No. If you take a portion of your vested component in cash, the rest of it, along with your savings and retirement components, must be transferred to a new fund. However, you can preserve the other two components within the same fund if you cash out the entire vested component.

  1. What if I get retrenched? Can I access all of my money?

No. Retrenched workers can only access their vested component and, in some cases, their emergency savings component (if you haven't made any withdrawals that tax year or your emergency component or the balance is less than R2 000, you can dip into it for relief). The retirement component remains locked up for the long haul – so you’ll still have that safety net in place for the future.

  1. I’m over 55 and a provident fund member. Does the Two-pot system apply to me?

If you were a member of a provident fund or provident preservation who was over 55 on T-day (1 March 2021) and remained a member of the same fund, you are automatically excluded from the Two-pot system – unless you opt-in within 12 months.
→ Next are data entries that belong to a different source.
import Summits.ABC.IUTFork.Cor312StatementStability
import Summits.ABC.IUTFork.ForkLocalGlobal
import HarnessLib

/-!
# [IUTchIII] Cor. 3.12 — the Θ-side local volume bounded by any enclosing scaled stable set, and the
# one-packet deep-place fork modulo container numerics

Record-only file (D-0012) of the abc-iut cell (Cor. 3.12 cone, D-0067; TEAM A seat abc-iut-c312-10; the
`hUB` half of skel FORK-LOCAL-GLOBAL §6 `not_pointwise_real`, design C312-TEAMS §A ~02:1xZ); TAKES NO
SIDE; theorems only, no new `Prop` fact, no instance asserted.

skel §3/§6: the per-packet readings (R0, and through it R2/R3/R4/`VolumeTransport`) assert, at each
packet, `qLocal ≤ thetaLocal` — which combined with a Step (v)-shape upper bound on the Θ-side
(`thetaLocal ≤ w·qLocal + κ`, [IUTchIV] Thm. 1.10 Step (v), p. 28–29) bounds the local height and FAILS
at a deep bad place. The landed kernel pieces are `Cor312Vol.perPlace_bound_of_pointwise` (XXIV, the
one-packet algebra) and `LocalGlobalNumbers.localGlobal_numbers` (XXIVc, the printed-coefficient shadow).
THIS FILE supplies the missing abstract half AT THE FROZEN SETTING — the Θ-side upper bound from lattice
stability — and assembles the fork, leaving exactly the container numerics open:

* `Cor312Vol.thetaLocal_untopD_le_logvol_of_stable_smul` — under the bridge hypotheses, if every
  (Ind1)/(Ind2)-family maps `W` onto itself and the (Ind3)-enlarged Θ-region lies in the rational
  multiple `c • W`, itself a hull-set of the frame (the shape `λ·𝒪 ⊇ q^{w}·(lattice)` of Dupuy–Hilado
  (4.10)), then the local Θ-volume at that packet is at most `logvol (c • W)`: the packet hull lies
  inside `c • W` (landed `sUnion_possibleImages_subset_smul`, c312-7) and the log-volume is monotone on
  admissible regions (`BridgeHyps.mono`). This is the Step (v)-SHAPE bound at the frozen setting MODULO
  evaluating `logvol (c • W)` — the container seam (c312-5's lattice files; at the assembled real
  settings `logvol (e⁻¹(q^w·Λ))` has a closed form there).
* `Cor312Vol.not_pointwise_of_deep_packet` — the ONE-PACKET DEEP-PLACE FORK: if moreover
  `logvol (c • W) ≤ w·qLocal + κ` (the container numerics, NAMED) and the packet is DEEP
  (`κ < (w − 1)·(−qLocal)`, i.e. `ord(q)` beyond the threshold of XXIVc), then the per-packet reading
  `∀ i v_ℚ, qLocal ≤ thetaLocal` is FALSE — kernel form of skel §3 at any frozen setting whose packet
  carries the stability and numerics data. With c312-5's lattice instantiation this yields
  `not_pointwise_real` (§6) at the assembled real settings by pure instantiation.

HONEST SCOPE: the numerics hypothesis `hnum` and the depth hypothesis `hdeep` are NAMED, discharged for
no instance here; nothing asserts that the intended setting satisfies or violates any reading; the
per-packet readings are the STRONGER-THAN-PRINT sufficient family (ADJUDICATION-SPEC §2 (G1′)), and
their failure at deep places says nothing about the GLOBAL printed inequality (XXIVc
`global_of_compensation`). [claim: Mochizuki2012, status: disputed]
[cite: DupuyHilado2025, §4.10, §4.12] [cite: ScholzeStix2018, §2.2 pp. 9–10]
-/

noncomputable section

namespace Summit.ABC

namespace IUTFork

namespace Cor312Vol

open Thm311 Cor312 Cor312.Setting Literature.IUT.LogThetaLattice

variable {T : ThetaIndex} {S : Situation T} {P : Cor312.Setting S}

open scoped Pointwise in
/-- **The Θ-side local volume is bounded by any enclosing scaled stable hull-set**: under the bridge
hypotheses, if every (Ind1)/(Ind2)-family maps `W` onto itself, the (Ind3)-enlarged Θ-region lies in
`c • W` (`c : ℚ`; Dupuy–Hilado (4.10): the region sits in a lattice multiple), and `c • W` is a hull-set
of the frame, then `thetaLocal ≤ logvol (c • W)` at that packet: the union of ALL possible images lies in
`c • W` (landed `sUnion_possibleImages_subset_smul`), hence so does its hull ("smallest"), and the
log-volume is monotone on admissible regions. The Step (v)-shape upper bound at the frozen setting,
modulo the container value of `logvol (c • W)`. [claim: Mochizuki2012, status: disputed] -/
theorem thetaLocal_untopD_le_logvol_of_stable_smul (H : BridgeHyps P) (i : Fin T.lstar) (vQ : T.VQ)
    {W : Set (S.L.Packet (Setting.labelSucc i) vQ)}
    (hW : ∀ Φ ∈ S.L.Ind1Family ∪ S.L.Ind2Family, Φ (Setting.labelSucc i) vQ '' W = W) (c : ℚ)
    (h3 : P.thetaRegion3 (Setting.labelSucc i) vQ ⊆ c • W)
    (hHul : c • W ∈ (P.frame (Setting.labelSucc i) vQ).Hul) :
    (P.thetaLocal (Setting.labelSucc i) vQ).untopD 0 ≤
      (S.D P.n).logvol (Setting.labelSucc i) vQ (c • W) := by
  rw [thetaLocal_untopD H i vQ]
  have hsub : P.thetaHull (Setting.labelSucc i) vQ ⊆ c • W :=
    (P.frame (Setting.labelSucc i) vQ).hull_subset_of_mem hHul
      (P.sUnion_possibleImages_subset_smul hW c h3)
  exact H.mono i vQ (P.thetaHull_adm (hullDefined_of_finite H i vQ))
    (P.hul_adm _ vQ _ hHul) hsub

open scoped Pointwise in
/-- **The one-packet deep-place fork, modulo container numerics**: under the bridge hypotheses, at a
packet carrying an (Ind1)/(Ind2)-stable `W` with `thetaRegion3 ⊆ c • W ∈ Hul` whose log-volume obeys a
Step (v)-shape bound `logvol (c • W) ≤ w·qLocal + κ` (NAMED container numerics; [IUTchIV] Thm. 1.10
Step (v) p. 28–29 with `w = j²` at label `j`), if the packet is DEEP (`κ < (w − 1)·(−qLocal)` — `ord(q)`
beyond the XXIVc threshold), then the PER-PACKET reading `∀ i v_ℚ, qLocal ≤ thetaLocal` is FALSE. The
kernel form of skel FORK-LOCAL-GLOBAL §3 at any frozen setting; `not_pointwise_real` (§6) follows at the
assembled real settings once the container instantiates `hW`/`h3`/`hHul`/`hnum`/`hdeep` (c312-5 lattice
files + deep initial Θ-data). Says NOTHING about the printed GLOBAL inequality (XXIVc
`global_of_compensation`). [claim: Mochizuki2012, status: disputed] -/
theorem not_pointwise_of_deep_packet (H : BridgeHyps P) (i : Fin T.lstar) (vQ : T.VQ)
    {W : Set (S.L.Packet (Setting.labelSucc i) vQ)}
    (hW : ∀ Φ ∈ S.L.Ind1Family ∪ S.L.Ind2Family, Φ (Setting.labelSucc i) vQ '' W = W) (c : ℚ)
    (h3 : P.thetaRegion3 (Setting.labelSucc i) vQ ⊆ c • W)
    (hHul : c • W ∈ (P.frame (Setting.labelSucc i) vQ).Hul) {w κ : ℝ}
    (hnum : (S.D P.n).logvol (Setting.labelSucc i) vQ (c • W) ≤
      w * P.qLocal (Setting.labelSucc i) vQ + κ)
    (hdeep : κ < (w - 1) * (-P.qLocal (Setting.labelSucc i) vQ)) :
    ¬ ∀ (i' : Fin T.lstar) (vQ' : T.VQ),
        P.qLocal (Setting.labelSucc i') vQ' ≤ (P.thetaLocal (Setting.labelSucc i') vQ').untopD 0 := by
  intro hpt
  have hUB : (P.thetaLocal (Setting.labelSucc i) vQ).untopD 0 ≤
      w * P.qLocal (Setting.labelSucc i) vQ + κ :=
    (thetaLocal_untopD_le_logvol_of_stable_smul H i vQ hW c h3 hHul).trans hnum
  exact absurd (perPlace_bound_of_pointwise (hpt i vQ) hUB) (not_le.mpr hdeep)

end Cor312Vol

end IUTFork

end Summit.ABC

end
However, keep in mind that if you transfer to a new fund, you'll automatically be included in the system going forward. So, it's worth thinking carefully about your choices. There is flexibility, but ensure you understand the full picture before deciding.

De La Harpe’s advice? “This system offers alternative opportunities, but members must try to take a long-term view. Each decision – especially deciding whether to withdraw funds now – can significantly impact your future financial security.”

She advises South Africans to seek professional financial advice and weigh their options carefully.